4.5. Protein Binding
Following empting of the blocking solution from the wells and tapping, the plate is washed three times with Buf T to remove free protein (see Section 4.6). Serial dilutions of the binding partner protein solution in Buf B are then added to the wells at 100 μL/well and incubated with the immobilized protein at room temperature for 2 hrs sealed. A typical binding assay designed for myofilament proteins consists of free protein concentrations starting from 0.5–1 μM and eight 3-fold serial dilutions (Figure 2).
4.6. Washing
Following protein-binding incubation, the plate is washed as follows. The well contents are emptied by shaking into the sink, the remaining solution is removed by tapping onto paper towels, and the plate is washed a total of three times with Buf T in a total period of 10 min. The lag time between emptying the well to filling with Buf T should be as short as possible to avoid drying of the binding protein on the plate resulting in high background.
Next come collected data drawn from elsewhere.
import Literature.AlgebraicGeometry.Resolution.ResolutionOfSingularities
import Mathlib.AlgebraicGeometry.Geometrically.Irreducible
import Mathlib.AlgebraicGeometry.Morphisms.UniversallyOpen
import HarnessLib

/-!
# Geometric irreducibility passes to a scheme from a dense open subscheme, and along birational morphisms
# (over a field)

Topic `Literature/AlgebraicGeometry/Resolution`. THEOREMS only (no definition, no named fact). Written by the prover seat
`hodge-nonav-19716-p2` (g12, cell `hodge-nonav`) as brick QF-4 «GENERIC RESOLUTION», part L1 («GI-BIR»), of prover-Bx's
programme Q-FAMILY (memo `PROGRAMME-Q-FAMILY-Bx-g18.md` §6) for route `HodgeConjecture/Q8SymplecticPowers` (crux K1Q,
stmt-HodgeConjecture-24190): the resolution `Y_K → 𝒱_K` of the generic quaternionic quartic must be GEOMETRICALLY IRREDUCIBLE over
`K` for the spreading-out step (`geometricallyIrreducible_of_genericFibre`, Stacks 0AY8) to apply.

* `geometricallyIrreducible_of_dense_opens` — over a FIELD `K`: if a DENSE open subscheme `Y' ⊆ Y` is geometrically irreducible over
  `K` (`GeometricallyIrreducible (Y'.ι ≫ q)`), then `Y` is (`GeometricallyIrreducible q`). Proof: for a field `F ⊇ K` the projection
  `Y_F → Y` is OPEN (every morphism to the spectrum of a field is universally open, Mathlib), so `Y'_F ⊆ Y_F` is a dense open; it is
  the base change of `Y' → Spec K` (pasting `isPullback_morphismRestrict` onto the pullback square), hence irreducible; a space with a
  dense irreducible subset is irreducible. (Stacks, Tag 038F/054Q: geometric irreducibility is generic-point-local.)
* `geometricallyIrreducible_of_isBirational` — over a field `K`: if `π : Y ⟶ V` is BIRATIONAL (`IsBirational`: an isomorphism over a
  dense open `U ⊆ V` with `π⁻¹U` dense) and `V` is geometrically irreducible over `K`, then so is `Y`. Proof: `π⁻¹U ≅ U` and an open
  subscheme of a geometrically irreducible scheme which still surjects onto `Spec K` is geometrically irreducible (Mathlib), then
  `geometricallyIrreducible_of_dense_opens`.
* `geometricallyIrreducible_of_isResolution` — the case of a resolution of singularities (`IsResolution`: proper, birational, regular
  source).

## References

* [StacksProject] The Stacks Project, Tag 038F (geometrically irreducible schemes), Tag 054Q, Tag 01RN (birational).
* [Kollar2007] J. Kollár, Lectures on Resolution of Singularities (2007), Thm. 3.36.
-/

noncomputable section

open CategoryTheory CategoryTheory.Limits AlgebraicGeometry TopologicalSpace

namespace Literature.AlgebraicGeometry.Resolution

universe u

variable {K : Type u} [Field K]

/-- **Geometric irreducibility from a dense open subscheme (over a field).** If `Y' ⊆ Y` is a dense open subscheme and
`Y' → Spec K` is geometrically irreducible, then `Y → Spec K` is geometrically irreducible: base change along a field extension is
an open map, so `Y'_F` is a dense open of `Y_F`, and it is irreducible as the base change of `Y'`. [cite: StacksProject, Tag 038F] -/
theorem geometricallyIrreducible_of_dense_opens {Y : Scheme.{u}} (q : Y ⟶ Spec (.of K)) (Y' : Y.Opens)
    (hd : Dense (Y' : Set Y)) [hY' : GeometricallyIrreducible (Y'.ι ≫ q)] : GeometricallyIrreducible q := by
  refine ⟨fun F _ y Z fst snd h ↦ ?_⟩
  -- the projection `fst : Z ⟶ Y` of the base change is an open map (base change of `Spec F → Spec K`)
  haveI : Subsingleton ↥(Spec (CommRingCat.of K)) := inferInstanceAs (Subsingleton (PrimeSpectrum K))
  haveI : UniversallyOpen y := inferInstance
  haveI : UniversallyOpen fst := MorphismProperty.of_isPullback h.flip inferInstance
  have hopen : IsOpenMap fst := fst.isOpenMap
  -- `Z' := fst⁻¹ Y'` is a dense open of `Z`
  have hdense : Dense ((fst ⁻¹ᵁ Y' : Z.Opens) : Set Z) := hd.preimage hopen
  -- and it is the base change of `Y' → Spec K` along `y`, hence irreducible
  have hsq : IsPullback (fst ∣_ Y') ((fst ⁻¹ᵁ Y').ι ≫ snd) (Y'.ι ≫ q) y :=
    (isPullback_morphismRestrict fst Y').paste_vert h
  have hirr : IrreducibleSpace ↥(fst ⁻¹ᵁ Y') := hY'.geometrically_irreducibleSpace y _ _ hsq
  -- a space with a dense irreducible subset is irreducible
  have hirr' : IsIrreducible ((fst ⁻¹ᵁ Y' : Z.Opens) : Set Z) :=
    isIrreducible_iff_irreducibleSpace.mpr hirr
  have hcl : IsIrreducible (closure ((fst ⁻¹ᵁ Y' : Z.Opens) : Set Z)) := hirr'.closure
  rw [hdense.closure_eq] at hcl
  exact (irreducibleSpace_def Z).mpr hcl

/-- **Geometric irreducibility along a birational morphism (over a field).** If `π : Y ⟶ V` is birational
(`IsBirational`: `π` restricts to an isomorphism `π⁻¹U ≅ U` over a dense open `U ⊆ V` with `π⁻¹U` dense in `Y`) and `V → Spec K` is
geometrically irreducible, then `Y → Spec K` is geometrically irreducible: `π⁻¹U ≅ U`, a non-empty open subscheme of a geometrically
irreducible `K`-scheme is geometrically irreducible, and `geometricallyIrreducible_of_dense_opens`.
[cite: StacksProject, Tag 038F and Tag 01RN] -/
theorem geometricallyIrreducible_of_isBirational {Y V : Scheme.{u}} (π : Y ⟶ V) (q : V ⟶ Spec (.of K))
    [hV : GeometricallyIrreducible q] (hπ : IsBirational π) : GeometricallyIrreducible (π ≫ q) := by
  obtain ⟨U, hUd, hU'd, hiso⟩ := hπ
  haveI := hiso
  -- `V` is irreducible, so the dense open `U` is non-empty and `U → Spec K` is surjective
  haveI : Subsingleton ↥(Spec (CommRingCat.of K)) := inferInstanceAs (Subsingleton (PrimeSpectrum K))
  haveI : IrreducibleSpace V := GeometricallyIrreducible.irreducibleSpace_of_subsingleton (f := q)
  have hUne : ((U : Set V)).Nonempty := hUd.nonempty
  haveI : Surjective (U.ι ≫ q) := by
    refine ⟨fun s ↦ ?_⟩
    obtain ⟨v, hv⟩ := hUne
    refine ⟨⟨v, hv⟩, Subsingleton.elim _ _⟩
  -- `U → Spec K` is geometrically irreducible (open subscheme surjecting onto the base)
  haveI hU : GeometricallyIrreducible (U.ι ≫ q) := inferInstance
  -- `π⁻¹U → Spec K` factors as the isomorphism `π ∣_ U` followed by `U → Spec K`
  have hfac : (π ⁻¹ᵁ U).ι ≫ (π ≫ q) = (π ∣_ U) ≫ (U.ι ≫ q) := by
    rw [← Category.assoc, ← morphismRestrict_ι, Category.assoc]
  haveI hY' : GeometricallyIrreducible ((π ⁻¹ᵁ U).ι ≫ (π ≫ q)) := by
    rw [hfac]
    haveI : MorphismProperty.RespectsIso @GeometricallyIrreducible :=
      MorphismProperty.IsStableUnderBaseChange.respectsIso
    exact (MorphismProperty.cancel_left_of_respectsIso @GeometricallyIrreducible (π ∣_ U) (U.ι ≫ q)).mpr hU
  exact geometricallyIrreducible_of_dense_opens (π ≫ q) (π ⁻¹ᵁ U) hU'd

/-- **A resolution of singularities of a geometrically irreducible scheme over a field is geometrically irreducible**
(`IsResolution`: proper, birational, regular source). [cite: StacksProject, Tag 038F] [cite: Kollar2007, Thm. 3.36] -/
theorem geometricallyIrreducible_of_isResolution {Y V : Scheme.{u}} {π : Y ⟶ V} (q : V ⟶ Spec (.of K))
    [GeometricallyIrreducible q] (hπ : IsResolution π) : GeometricallyIrreducible (π ≫ q) :=
  geometricallyIrreducible_of_isBirational π q hπ.isBirational

end Literature.AlgebraicGeometry.Resolution

end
Washing is conducted using a squishing bottle by applying a consistent stream of Buf T to sequentially fill the wells without overfilling. Accurate filling is critical for the first wash to avoid spilling over trace amount of the binding protein between wells, especially from high to low concentration and from positive to negative control wells. It is useful to start the wash stream outside of the plate and then move sequentially through the wells delivering a continuing stream of wash solution while moving from well to well. It is helpful to hold the plate slightly tilted, beginning filling from the lower-side rows. This will help avoid spillover from entering into empty wells without further dilution. After the first filling, the washing buffer is immediately removed followed by the second wash. This will limit the time for any spillover protein to interact at a significant concentration with the immobilized protein in unwanted wells. The plate is then allowed to incubate at room temperature for approximately 3 min. The wash procedure is repeated for the 3rd time and allowed to incubate approximately 4 min before final removal of the washing buffer as above.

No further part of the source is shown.